The term second person inquiry was coined by Bill Torbert in 1998 to describe a particular quality of conversation and was subsequently developed by Peter Reason and Hilary Bradbury in their 2001 Handbook of Action Research to mean all forms of collaborative, face-to-face inquiry. However, this way of working became established at least two decades earlier as ‘new paradigm’ researchers sought to find creative and collaborative ways of conducting research with human subjects who acknowledged, and even celebrated, their humanity and capacity for self-determination. Second person inquiry encompasses a wide range of practices from one-to-one conversations to large-group inquiry processes. The thinking behind this approach and significant variations in this range of work are explored below, together with the main skills required for this sort of action research practice.

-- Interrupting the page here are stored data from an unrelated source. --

/-! ### Joint smoothness of the scaled raw template -/

/-- **THE SCALED RAW TEMPLATE IS JOINTLY `C^∞` IN `(κ, p)`.** [folklore] -/
theorem contDiff_scaledRaw (σ : ℝ) : ContDiff ℝ ∞ fun x : ℝ × ℝ ↦ b.scaledRaw hcross σ x.1 x.2 := by
  have hlo : ContDiff ℝ ∞ fun x : ℝ × ℝ ↦ b.lowerPiece hcross σ x.1 (levLoOfP x.2) := by
    have h := (b.contDiff_lowerPiece hcross σ).comp ((contDiff_fst (E := ℝ) (F := ℝ)).prodMk
      (contDiff_const.add (contDiff_const.mul (contDiff_snd.add contDiff_const)) :
        ContDiff ℝ ∞ fun x : ℝ × ℝ ↦ levLoOfP x.2))
    exact h
  have hseg : ContDiff ℝ ∞ fun x : ℝ × ℝ ↦ cO σ + x.2 • dLo σ := contDiff_const.add (contDiff_snd.smul contDiff_const)
  have harc : ContDiff ℝ ∞ fun x : ℝ × ℝ ↦ bendArc σ (1 / 8) x.2 1 := (contDiff_bendArc_one σ).comp contDiff_snd
  have hup : ContDiff ℝ ∞ fun x : ℝ × ℝ ↦ b.upperPiece hcross σ x.1 (levHiOfP x.2) := by
    have h := (b.contDiff_upperPiece hcross σ).comp ((contDiff_fst (E := ℝ) (F := ℝ)).prodMk
      (contDiff_const.sub (contDiff_const.mul (contDiff_snd.sub contDiff_const)) :
        ContDiff ℝ ∞ fun x : ℝ × ℝ ↦ levHiOfP x.2))
    exact h
  have hfor : ContDiff ℝ ∞ fun x : ℝ × ℝ ↦ b.foreignPiece hcross x.1 (qOfP x.2) := by
    have h := (b.contDiff_foreignPiece hcross).comp ((contDiff_fst (E := ℝ) (F := ℝ)).prodMk
      ((contDiff_const.mul (contDiff_snd.sub contDiff_const)).sub contDiff_const :
        ContDiff ℝ ∞ fun x : ℝ × ℝ ↦ qOfP x.2))
    exact h
  have hopen_lt : ∀ c : ℝ, IsOpen {x : ℝ × ℝ | x.2 < c} := fun c ↦ isOpen_lt continuous_snd continuous_const
  have hopen_gt : ∀ c : ℝ, IsOpen {x : ℝ × ℝ | c < x.2} := fun c ↦ isOpen_lt continuous_const continuous_snd
  refine contDiff_iff_contDiffAt.2 fun x ↦ ?_
  rcases lt_or_ge x.2 (-(15 / 16)) with h1 | h1
  · exact hlo.contDiffAt.congr_of_eventuallyEq (by
      filter_upwards [(hopen_lt (-(7 / 8))).mem_nhds (show x.2 < -(7 / 8) by linarith)] with y hy
        using b.scaledRaw_of_le hcross (le_of_lt hy))
  rcases lt_or_ge x.2 (3 / 8) with h2 | h2
  · exact hseg.contDiffAt.congr_of_eventuallyEq (by
      filter_upwards [(hopen_gt (-1)).mem_nhds (show (-1 : ℝ) < x.2 by linarith),
        (hopen_lt (7 / 16)).mem_nhds (show x.2 < 7 / 16 by linarith)] with y hy hy'
        using b.scaledRaw_of_mem_seg hcross ⟨le_of_lt hy, le_of_lt hy'⟩)
  rcases lt_or_ge x.2 (7 / 8) with h3 | h3
  · exact harc.contDiffAt.congr_of_eventuallyEq (by
      filter_upwards [(hopen_gt (1 / 4)).mem_nhds (show (1 / 4 : ℝ) < x.2 by linarith),
        (hopen_lt 1).mem_nhds (show x.2 < 1 by linarith)] with y hy hy'
        using b.scaledRaw_of_mem_arc hcross ⟨le_of_lt hy, le_of_lt hy'⟩)
  rcases lt_or_ge x.2 3 with h4 | h4
  · exact hup.contDiffAt.congr_of_eventuallyEq (by
      filter_upwards [(hopen_gt (5 / 6)).mem_nhds (show (5 / 6 : ℝ) < x.2 by linarith),
        (hopen_lt 6).mem_nhds (show x.2 < 6 by linarith)] with y hy hy'
        using b.scaledRaw_of_mem_upper hcross ⟨le_of_lt hy, le_of_lt hy'⟩)
  · exact hfor.contDiffAt.congr_of_eventuallyEq (by
      filter_upwards [(hopen_gt (8 / 3)).mem_nhds (show (8 / 3 : ℝ) < x.2 by linarith)] with y hy
        using b.scaledRaw_of_ge hcross (le_of_lt hy))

Second person inquiry holds a particular place in the action research field because it claims that there is a form of knowing that concerns people in relationship with others. The idea of research with people rather than on them is held as a strong, informing value. John Heron, among others, argues that it is logically absurd to hold researchers as autonomous, meaning-making human agents but to treat the human subjects of research as if they are not equally self-determining. Mainstream research imposes meaning on human behaviour from the outside, as if researchers know what people are doing better than they themselves can. Furthermore, people are more than just thinking agents: They are sentient beings, who draw on experiential, symbolic, expressive and practical ways of knowing their world in addition to propositional sense making. Inquiry into the human experience, therefore, should try not to reduce all knowing to rational thinking. Humans encounter each other in ways that are tacit and cannot fully be described in language: The experience of relationship between persons, the act of encountering each other, is a vital and informing part of human life that is an inextricable part of how the world is understood and how knowledge of it is generated. Although there are certainly aspects of second person inquiry that draw on rationality, conversational approaches to inquiry that draw on a pragmatic tradition stemming from Dewey, at its fullest it is much more than group work or ‘putting heads together’ to solve problems: It is a way of trying to access and honour the tacit knowing of relationship, where experience is not.